After each review round, findings are presented in a structured table with both the reviewer's finding and the implementor's independent assessment:
| # | Severity | Category | Finding | Implementor Assessment | Recommendation |
|---|----------|----------|---------|----------------------|----------------|
| 1 | HIGH | Correctness | Missing nil check | Agree | Accept |
| 2 | MEDIUM | Conventions | Use constants | Disagree -- already idiomatic | Reject |
The user makes the final call on every finding.
When the AI runtime supports subagents, the review is performed by a separate agent with its own context. This reduces the tendency to rationalize decisions made during implementation, though a same-model subagent shares the same weights and training biases — it is not equivalent to an independent human reviewer or a different tool. The subagent is strongest at catching mechanical issues: convention violations, obvious bugs, inconsistencies with surrounding code, and missed edge cases.
When subagents are not available, the review is performed sequentially within the same context. The file-based protocol is the same either way.
For genuinely independent review, pair this workflow with external tools (e.g., coderabbit) and human reviewers.
When the reviewer approves and the user confirms, all artifacts in .artifacts/code-review/{branch}/ are removed. The /clean command exists only as an escape hatch for reviews that are started but never completed.
All artifacts are stored in .artifacts/code-review/{branch}/.
.artifacts/code-review/feature-xyz/
00-reviewer-profile.md (project conventions and review focus)
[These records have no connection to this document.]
import Literature.MathematicalPhysics.QuantumFieldTheory.Balaban1983to89.B13OpsYPencilGreen
import Literature.MathematicalPhysics.QuantumFieldTheory.Balaban1983to89.B13DeltaAPencilLettersLocated

/-!
# `Balaban1983to89.B13GreenStationLocated` — T. Bałaban, *Propagators for lattice gauge theories in a background field*, Commun. Math. Phys. **99** (1985) 389–434
# [Balaban1985BackgroundPropagators], (3.3) p. 391 and (3.8) p. 392 (`D_U`, `D*_U`), (3.25)–(3.27) pp. 394–395 (`R(U)`, `Δ_a(U) = Δ(U) + D_U R(U) D*_U + Q*(U)aQ(U)`,
# `G(U) = Δ_a(U)⁻¹`), Thm 3.4 and (3.50) p. 400, (3.84)–(3.86) p. 407, Thm 3.10 (3.107)–(3.108) p. 416; *Renormalization group approach to lattice gauge field theories. II*,
# Commun. Math. Phys. **116** (1988) 1–22 [Balaban1988RG2Cluster], (2.5)–(2.7) pp. 12–13, p. 15: ★★★ dag-n10-w2's G-STATION (`B13OpsYPencilGreen` §4) LOCATED — the gradient's
# row ∕ column sums as numbers (`C_∂ = C_∂* = 2|c_f|`) and EVERY NODE-00 numeral of the station a number at `(M_N(ℂ), matrix units, fineReadingY ∕ bondReadingY, G ≤ U(N))`.

THE DISPLAY OF THE G-STATION.  dag-n10-w2's `B13OpsYPencilGreen.rawEntryLetters_toMatrix_GAY_prodCfg_of_pencil` reads print's Sect. B chain `R → Δ_a → G` at NODE 00's operators
along pv27's pencil: from R's pencil letters (`hR`, the R-station's output — hence G′'s and X⁻¹'s), the LOCAL part's pencil letters (`hLoc`), N06's content at the real
background (`hunit`, `hO`) and NUMERALS — the background size `K₀`, the gradient ∕ divergence row sums `C_∂ ∕ C_∂*` (`hCgR ∕ hCdC`; print: `2`), the basis numerals
`cb cl`, the readings `ℓS ∕ ℓF` with ONE range numeral `r′` (`hℓG ∕ hℓD`) and a fibre bound `m_F` — it concludes the N10 letters of `A′ ↦ toMatrix (G(e^{iηA′}U₀))`.
After this seat's `B13DeltaAPencilLettersLocated` (76 §4 located = `hLoc` with every numeral a number) the station's remaining NODE-00 numerals are `C_∂ ∕ C_∂*`: §1
proves them — `Σ_z |∂(b,z)| ≤ 2|c_f|` and `Σ_z |∂*(z,b)| ≤ 2|c_f|` (the gradient kernel is supported on the bond's two ends, `Node00.gradK_ne_zero_cases`, with entries
`±c_f`, n06's `B9Eq3104CutoffCommutatorSizes.abs_gradK_le`; `∂* = ∂ᵀ`, `Node00.divK_eq_transpose`).  §2 is the station LOCATED: `hLoc :=` 76 §4 located, `C_∂ = C_∂* = 2|c_f|`,
`r′ = 1` and `m_F = (d+1)·N²` (this seat's `B13BlockBondReadingNumerals.hℓG_bondReadingY ∕ hℓD_bondReadingY ∕ card_fibre_bondReadingY_matrixUnits` at `ℓS := fineReadingY`,
`ℓF := bondReadingY`), `K₀ = 1` (79 `norm_unit_le_one_of_mem`), `cb = cl = 1` (dag-n10-w2's `B13MatrixUnitBasisNumerals`) — displaying ONLY the R-station's output `hR` (at the
fine reading), N06's `IsUnit (Δ_a(U₀))` and pointwise (3.108)-type bound, `hG`, `hU₀`, `hNf`, `η`, `0 < Rd`, `0 ≤ ρ′ < ρ`.

[folklore] finite-lattice bookkeeping (§1) + ONE positional application of a cited tree theorem (§2); kernel-checked; THEOREMS ONLY (no `def`, no `structure`, no instance,
no notation; `open scoped Matrix.Norms.L2Operator` = the record's norm); NOTHING of NODE 00's ∕ pv27's ∕ dag-n10-w2's ∕ the cited numeral files is modified; nothing here is a
claim about the Yang–Mills mass gap; no node is discharged; count-neutral.

WHY THIS FILE (cell `pub-ymgap`, HUMAN RULING D-0062 ∕ D-0149, Track A node N10 = [B13]; WIDTH SEAT `pub-ymgap-dag-n10-w4` g5, CLAIM-3 (R455 (A)) = the offer (o1) of bus I.35001
to dag-n10-w2; lane owner dag-n10-c's RESIDUAL CENSUS v18 «displayed binder classes»).  WHICH reading ∕ coordinates ∕ background class ∕ transporter letters the N10 term of
record uses is NODE 00's ∕ def-T's word — NOT claimed here; a LOCATED INSTANCE.

WHAT THIS FILE PROVES (all `theorem`s; `i : KIdx` def-Y's index; `N ≥ 1`; `G ≤ U(N)`; `hNf : N₀ = Nf`).
* §1 `card_support_gradK_le_two` (`#{z : ∂(b,z) ≠ 0} ≤ 2`), ★ `sum_abs_gradK_le` (`Σ_z |∂(b,z)| ≤ 2|c_f|` — the station's `hCgR` WITH `C_∂ = 2|c_f|`), ★ `sum_abs_divK_le`
  (`Σ_z |∂*(z,b)| ≤ 2|c_f|` — `hCdC`); also serve dag-n10-w2's `B13GreenSymLettersOfReg335` (same binders).
* §2 ★★★ `rawEntryLetters_toMatrix_GAY_prodCfg_of_pencil_located` — the G-station with every NODE-00 ∕ reading ∕ basis numeral a number and `hLoc` discharged by
  `B13DeltaAPencilLettersLocated.rawEntryLetters_toMatrix_localDeltaA_prodCfg_located`.
HONEST FRAMING: located instance; the numbers are finite-lattice constants at the coarsest scale (NOT optimised, NOT print's `O(1)`); the OPERATOR-side inputs `hR` (carrying
Theorems 3.1 ∕ 3.2 at `U₀` through the R-station) and N06's `hunit ∕ hO` (Theorems 3.3 ∕ 3.10 for `Δ_a`, bond sector — NOT in the tree on (3.35)) are DISPLAYED, not proved;
nothing of Bałaban's asserted; N06 ∕ N10 NOT discharged; K1⁸ stmt-QuantumFields-26907 OPEN, no registered stub proved; counts unmoved (typed 28∕28 · discharged 5∕27);
0 `def`, 0 `sorry`, standard axioms; one finite 𝕋⁴ programme at fixed ε, Bałaban AS PRINTED — R4 closes the conditional finite-𝕋⁴ rung `BalabanLadder.UV` only; the YM mass
gap (Clay) is NOT proved by any of this; nothing continuum ∕ ℝ⁴ ∕ OS.

References: T. Bałaban, CMP 99 (1985) 389–434 [Balaban1985BackgroundPropagators] (3.3) p.391, (3.8) p.392, (3.25)–(3.27) pp.394–395, Thm 3.3 p.399, Thm 3.4 and (3.50)
p.400, (3.84)–(3.86) p.407, Thm 3.10 (3.107)–(3.108) pp.415–416; CMP 116 (1988) 1–22 [Balaban1988RG2Cluster] (2.5)–(2.7) pp.12–13, p.15; CMP 96 (1984) 223–250
[Balaban1984PropagatorsII] (2.7)–(2.8) p.224, (2.54) p.232, Lemma 2.1 (2.61) p.234.

v1.0.1 (DOCSTRING-ONLY; declarations byte-identical): locator NIT of ref-F READ-580 (HOME INBOX l.≈37190) — «(3.3) p.390» ↦ p.391 ([B9] CMP 99: the covariant
derivative (3.3) is printed at the top of p. 391) in the header, the References line and two theorem docstrings.
-/

noncomputable section

namespace Literature.MathematicalPhysics.QuantumFieldTheory.Balaban1983to89.B13GreenStationLocated

open Finset Module
open scoped Matrix Matrix.Norms.L2Operator
open Literature.MathematicalPhysics.QuantumFieldTheory.Balaban1983to89
open Literature.MathematicalPhysics.QuantumFieldTheory.Balaban1983to89.B9Thm37GlueTorus (tdist1)
open Literature.MathematicalPhysics.QuantumFieldTheory.Balaban1983to89.B5TorusCover (UT)
open Literature.MathematicalPhysics.QuantumFieldTheory.Balaban1983to89.B13EntrywiseWalks (RawEntryLetters)
open Literature.MathematicalPhysics.QuantumFieldTheory.Balaban1983to89.B9Eq39Adjoint (prodCfg)
open Literature.MathematicalPhysics.QuantumFieldTheory.Balaban1983to89.B6GlobalChartV1 (PV boxEquiv)
open Literature.MathematicalPhysics.QuantumFieldTheory.Balaban1983to89.B6KLevelCensusIndexV1 (KIdx)
open Literature.MathematicalPhysics.QuantumFieldTheory.Balaban1983to89.Node00
  (SiteY FBondY CfgY SiteParY SiteOpY gradK divK RY deltaAY GAY parBY toKT gradK_ne_zero_cases divK_eq_transpose)
open Literature.MathematicalPhysics.QuantumFieldTheory.Balaban1983to89.B9Eq3104CutoffCommutatorSizes (abs_gradK_le)
open Literature.MathematicalPhysics.QuantumFieldTheory.Balaban1983to89.B13OpsYPencilGreen (rawEntryLetters_toMatrix_GAY_prodCfg_of_pencil)
open Literature.MathematicalPhysics.QuantumFieldTheory.Balaban1983to89.B13DeltaAPencilLettersLocated (rawEntryLetters_toMatrix_localDeltaA_prodCfg_located)
open Literature.MathematicalPhysics.QuantumFieldTheory.Balaban1983to89.B13SiteReadingNumerals (fineReadingY)
open Literature.MathematicalPhysics.QuantumFieldTheory.Balaban1983to89.B13BlockBondReadingNumerals
  (bondReadingY hℓG_bondReadingY hℓD_bondReadingY card_fibre_bondReadingY_matrixUnits)
open Literature.MathematicalPhysics.QuantumFieldTheory.Balaban1983to89.B13MatrixUnitBasisNumerals (norm_stdBasis_repr_le norm_stdBasis_le_one)
open Literature.MathematicalPhysics.QuantumFieldTheory.Balaban1983to89.B13GreenPrimeSymLettersOfReg335 (norm_unit_le_one_of_mem)

variable {d ℓ : ℕ} {hd : 1 ≤ d + 1} {hL : Odd (ℓ + 1) ∧ 1 < ℓ + 1} {b₀ b₁ : ℝ}
variable (i : KIdx d ℓ hd hL b₀ b₁)

/-! ## §1. The gradient's row and column sums: `C_∂ = C_∂* = 2|c_f|` -/

section Gradient

open Classical in
/-- the gradient kernel `∂(b, ·)` is supported on the bond's two chart ends: `#{z : ∂(b,z) ≠ 0} ≤ 2` (`Node00.gradK_ne_zero_cases`).
[cite: Balaban1985BackgroundPropagators, (3.3) p.391; Balaban1984PropagatorsII, (2.7) p.224, bookkeeping] -/
theorem card_support_gradK_le_two (bb : FBondY i) : (univ.filter fun z : SiteY i => gradK i bb z ≠ 0).card ≤ 2 := by
  have hsub : (univ.filter fun z : SiteY i => gradK i bb z ≠ 0) ⊆ {boxEquiv i.hN bb.tgt, boxEquiv i.hN bb.src} := by
    intro z hz
    rw [Finset.mem_filter] at hz
    rcases gradK_ne_zero_cases i hz.2 with h | h
    · rw [h]; exact Finset.mem_insert_self _ _
    · rw [h]; exact Finset.mem_insert_of_mem (Finset.mem_singleton_self _)
  exact (Finset.card_le_card hsub).trans (Finset.card_le_two)

open Classical in
/-- ★ **THE GRADIENT's ROW SUM `Σ_z |∂(b,z)| ≤ 2|c_f|`** — dag-n10-w2's G-station binder `hCgR` (and `B13GreenSymLettersOfReg335`'s) WITH THE NUMBER `C_∂ = 2|c_f|` (print: `2` in
units `c_f = 1`): two ends, entries `±c_f` (n06's `abs_gradK_le`). [cite: Balaban1985BackgroundPropagators, (3.3) p.391, (3.108) p.416; Balaban1984PropagatorsII, (2.7) p.224; Balaban1988RG2Cluster, (2.5) p.12] -/
theorem sum_abs_gradK_le (bb : FBondY i) : ∑ z, |gradK i bb z| ≤ 2 * |i.cf| := by
  rw [← Finset.sum_filter_ne_zero]
  have hf : (univ.filter fun z : SiteY i => |gradK i bb z| ≠ 0) = (univ.filter fun z : SiteY i => gradK i bb z ≠ 0) := by
    ext z; simp
  rw [hf]
  calc ∑ z ∈ univ.filter (fun z : SiteY i => gradK i bb z ≠ 0), |gradK i bb z|
      ≤ ∑ _z ∈ univ.filter (fun z : SiteY i => gradK i bb z ≠ 0), |i.cf| := Finset.sum_le_sum fun z _ => abs_gradK_le i bb z
    _ = (univ.filter fun z : SiteY i => gradK i bb z ≠ 0).card * |i.cf| := by rw [Finset.sum_const, nsmul_eq_mul]
    _ ≤ 2 * |i.cf| := by
        have h2 : ((univ.filter fun z : SiteY i => gradK i bb z ≠ 0).card : ℝ) ≤ 2 := by exact_mod_cast card_support_gradK_le_two i bb
        exact mul_le_mul_of_nonneg_right h2 (abs_nonneg _)

/-- ★ **THE DIVERGENCE's COLUMN SUM `Σ_z |∂*(z,b)| ≤ 2|c_f|`** — the station's `hCdC` WITH `C_∂* = 2|c_f|` (`∂* = ∂ᵀ`, `Node00.divK_eq_transpose`).
[cite: Balaban1985BackgroundPropagators, (3.8) p.392, (3.108) p.416; Balaban1984PropagatorsII, (2.8) p.224; Balaban1988RG2Cluster, (2.5) p.12] -/
theorem sum_abs_divK_le (bb : FBondY i) : ∑ z, |divK i z bb| ≤ 2 * |i.cf| := by
  have h : ∀ z, divK i z bb = gradK i bb z := fun z => by rw [divK_eq_transpose, Matrix.transpose_apply]
  simp only [h]
  exact sum_abs_gradK_le i bb

end Gradient

/-! ## §2. ★★★ The G-station LOCATED at `(M_N(ℂ), matrix units, fineReadingY ∕ bondReadingY, G-valued U₀ with G ≤ U(N))` -/

section Located

variable {N : ℕ} [NeZero N] {G : Subgroup (Matrix (Fin N) (Fin N) ℂ)ˣ}
variable {Nf : Fin (d + 1) → ℕ} [∀ μ, NeZero (Nf μ)]
variable (parS : SiteParY (Matrix (Fin N) (Fin N) ℂ) i) (Gp : SiteOpY (Matrix (Fin N) (Fin N) ℂ) i)

open Classical in
/-- ★★★ **dag-n10-w2's G-STATION LOCATED — `G(e^{iηA′}U₀)` IN N10 COORDINATES FROM R's PENCIL LETTERS, EVERY NODE-00 NUMERAL A NUMBER.**  For a `G`-valued background `U₀`
(`G ≤ U(N)`), in matrix-unit coordinates, sites read by `fineReadingY`, bonds by `bondReadingY`: `B13OpsYPencilGreen.rawEntryLetters_toMatrix_GAY_prodCfg_of_pencil` with
`hLoc := B13DeltaAPencilLettersLocated.rawEntryLetters_toMatrix_localDeltaA_prodCfg_located` (76 §4 located), `C_∂ = C_∂* = 2|c_f|` (§1), `r′ = 1`, `m_F = (d+1)·N²`,
`K₀ = 1`, `cb = cl = 1`, `parB := parBY`.  DISPLAYED ONLY: the R-station's output `hR` (rate `ρ`, radius `Rd`, constant `B_R`, at the fine reading), N06's `IsUnit (Δ_a(U₀))`
and the pointwise (3.108)-type bound of `G(U₀)` (`B_Γ ≥ 0`, rate `ρ` through `bondReadingY`), `hG`, `hU₀`, `hNf`, `η`, `0 < Rd`, `0 ≤ ρ′ < ρ`.
[cite: Balaban1985BackgroundPropagators, (3.25)–(3.27) pp.394–395, Thm 3.4 and (3.50) p.400, (3.84)–(3.86) p.407, Thm 3.10 (3.107)–(3.108) p.416; Balaban1988RG2Cluster, (2.5)–(2.7) pp.12–13, p.15; Balaban1984PropagatorsII, (2.54) p.232, Lemma 2.1 (2.61) p.234] -/
theorem rawEntryLetters_toMatrix_GAY_prodCfg_of_pencil_located
    (hG : G ≤ B7Prop2Explicit.unitaryUnits (Matrix (Fin N) (Fin N) ℂ))
    {U₀ : CfgY (Matrix (Fin N) (Fin N) ℂ) i} (hU₀ : ∀ μ x, U₀ μ x ∈ G)
    (hNf : ∀ μ, (toKT i).NB μ = Nf μ) (η : ℝ) {Rd : ℝ} (hRpos : 0 < Rd) {ρ BR : ℝ} (hρ : 0 ≤ ρ)
    (hR : RawEntryLetters (fun a : Fin (d + 1) → Site (PV d ℓ i.m i.K hd hL) 0 → Matrix (Fin N) (Fin N) ℂ =>
      LinearMap.toMatrix ((Pi.basis fun _ : SiteY i => Matrix.stdBasis ℂ (Fin N) (Fin N)).reindex (Equiv.sigmaEquivProd (SiteY i) (Fin N × Fin N)))
        ((Pi.basis fun _ : SiteY i => Matrix.stdBasis ℂ (Fin N) (Fin N)).reindex (Equiv.sigmaEquivProd (SiteY i) (Fin N × Fin N))) (RY i parS Gp (prodCfg U₀ η a)))
      (fun q : SiteY i × (Fin N × Fin N) => fineReadingY i hNf q.1) Rd ρ BR)
    (hunit : IsUnit (deltaAY i parS (parBY i) Gp U₀)) {BΓ : ℝ} (hBΓ : 0 ≤ BΓ)
    (hO : ∀ x y (E : Matrix (Fin N) (Fin N) ℂ), ‖GAY i parS (parBY i) Gp U₀ (Pi.single x E) y‖ ≤
      BΓ * ‖E‖ * Real.exp (-(ρ * tdist1 Nf (bondReadingY i hNf y) (bondReadingY i hNf x))))
    {ρ' : ℝ} (hρ'0 : 0 ≤ ρ') (hρ' : ρ' < ρ) :
    RawEntryLetters (fun a : Fin (d + 1) → Site (PV d ℓ i.m i.K hd hL) 0 → Matrix (Fin N) (Fin N) ℂ =>
        LinearMap.toMatrix ((Pi.basis fun _ : FBondY i => Matrix.stdBasis ℂ (Fin N) (Fin N)).reindex (Equiv.sigmaEquivProd (FBondY i) (Fin N × Fin N)))
          ((Pi.basis fun _ : FBondY i => Matrix.stdBasis ℂ (Fin N) (Fin N)).reindex (Equiv.sigmaEquivProd (FBondY i) (Fin N × Fin N)))
          (GAY i parS (parBY i) Gp (prodCfg U₀ η a)))
      (fun p : FBondY i × (Fin N × Fin N) => bondReadingY i hNf p.1)
      (Rd / (4 * ((
(1 * (((4 * ((d : ℝ) + 1) * |i.cf|) * (1 * Real.exp (|η| * Rd) *
          ((1 * Real.exp (|η| * Rd)) ^ 4 * ((4 * |i.cf|) * (1 * Real.exp (|η| * Rd) * 1 * (1 * Real.exp (|η| * Rd))))) *
          (1 * Real.exp (|η| * Rd))) +
        1 / 2 * ((4 * ((d : ℝ) + 1)) * (1 * Real.exp (|η| * Rd) *
          (2 * (i.cf ^ 2 * (1 * Real.exp (|η| * Rd)) ^ 4) * (8 * (1 * Real.exp (|η| * Rd) * 1 * (1 * Real.exp (|η| * Rd))))) *
          (1 * Real.exp (|η| * Rd))))) +
      2 * ((1 * Real.exp (|η| * Rd)) ^ ((d + 2) * ((ℓ + 1) ^ i.k - 1)) *
        ((|b₁| * i.cf ^ 2 * ((((ℓ + 1 : ℕ) : ℝ)) ^ i.k) ^ (d + 1)) * (1 * ((1 * Real.exp (|η| * Rd)) ^ ((d + 2) * ((ℓ + 1) ^ i.k - 1)) * 1 * (1 * Real.exp (|η| * Rd)) ^ ((d + 2) * ((ℓ + 1) ^ i.k - 1))))) * (1 * Real.exp (|η| * Rd)) ^ ((d + 2) * ((ℓ + 1) ^ i.k - 1)))) * Real.exp (ρ * (2 * (((d : ℝ) + 2) * ((((ℓ + 1) ^ i.k : ℕ) : ℝ) - 1)))))
 + (2 * |i.cf|) * (Fintype.card (Fin N × Fin N)) * (1 * (1 * Real.exp (|η| * Rd) * 1 * (1 * Real.exp (|η| * Rd)))) *
          ((2 * |i.cf|) * (Fintype.card (Fin N × Fin N)) * (1 * (1 * Real.exp (|η| * Rd) * 1 * (1 * Real.exp (|η| * Rd))))) * BR * Real.exp (2 * ρ * 1)) *
          (1 * 1 * BΓ) * ((((d + 1) * (N * N) : ℕ) : ℝ) * B6.c0 1 ((ρ - ρ') / 3) ^ (d + 1)) * ((((d + 1) * (N * N) : ℕ) : ℝ) * B6.c0 1 ((ρ - ρ') / 3) ^ (d + 1))) + 1))
      ρ' (2 * (1 * 1 * BΓ)) :=
  rawEntryLetters_toMatrix_GAY_prodCfg_of_pencil i (Matrix.stdBasis ℂ (Fin N) (Fin N)) U₀ η parS (parBY i) Gp (norm_unit_le_one_of_mem i hG hU₀).1
    (norm_unit_le_one_of_mem i hG hU₀).2 le_rfl hRpos (by positivity) (sum_abs_gradK_le i) (by positivity) (sum_abs_divK_le i) norm_stdBasis_repr_le
    zero_le_one norm_stdBasis_le_one zero_le_one (fineReadingY i hNf) (bondReadingY i hNf) (hℓG_bondReadingY i hNf) (hℓD_bondReadingY i hNf)
    (card_fibre_bondReadingY_matrixUnits i hNf) hρ hR (rawEntryLetters_toMatrix_localDeltaA_prodCfg_located i hG hU₀ hNf η hRpos.le hρ) hunit hBΓ hO hρ'0 hρ'

end Located

end Literature.MathematicalPhysics.QuantumFieldTheory.Balaban1983to89.B13GreenStationLocated

end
01-change-summary.md (what changed, files affected)
review-metadata.json (iteration count, state, timestamps)
decisions-001.json (user decisions per round)
code-review-001.md (initial review)
review-response-001.md (changes made, rejections documented)
code-review-002.md (re-review)
...
When starting a review, you can provide focus guidance:
/start focus on error handling and security
/start ignore the test file changes, focus on the API layer
/start this is a refactor -- check for behavioral changes
The reviewer will prioritize the specified areas but still report CRITICAL and HIGH findings in other categories.
For a fully automated review cycle (review, fix, iterate, report), add --unattended:
/start --unattended
/start --unattended focus on error handling
In unattended mode:
- The implementor's value-based recommendations are used as decisions (no user prompts)
/continueis invoked automatically and loops until the reviewer approves- A summary of all changes across all rounds is presented at the end
- Artifacts are cleaned up automatically on approval
Safety guardrail: If the implementor disagrees with a CRITICAL finding, the workflow stops and escalates to the user. A CRITICAL disagreement means the reviewer flagged a must-fix issue but the implementor believes it's a false positive — that judgment call requires a human.
code-review/
SKILL.md # Workflow entry point
guidelines.md # Behavioral rules and guardrails
README.md # This file
skills/
controller.md # Phase dispatcher and transitions
start.md # Project discovery + initial review
continue.md # Implement changes + re-review
clean.md # Remove abandoned review artifacts
commands/
start.md # /start command
continue.md # /continue command
clean.md # /clean command
# Install the workflow
./install.sh claude --workflows code-review
# Or install all workflows
./install.sh allThen in your project, make some changes and run the code-review workflow's start command.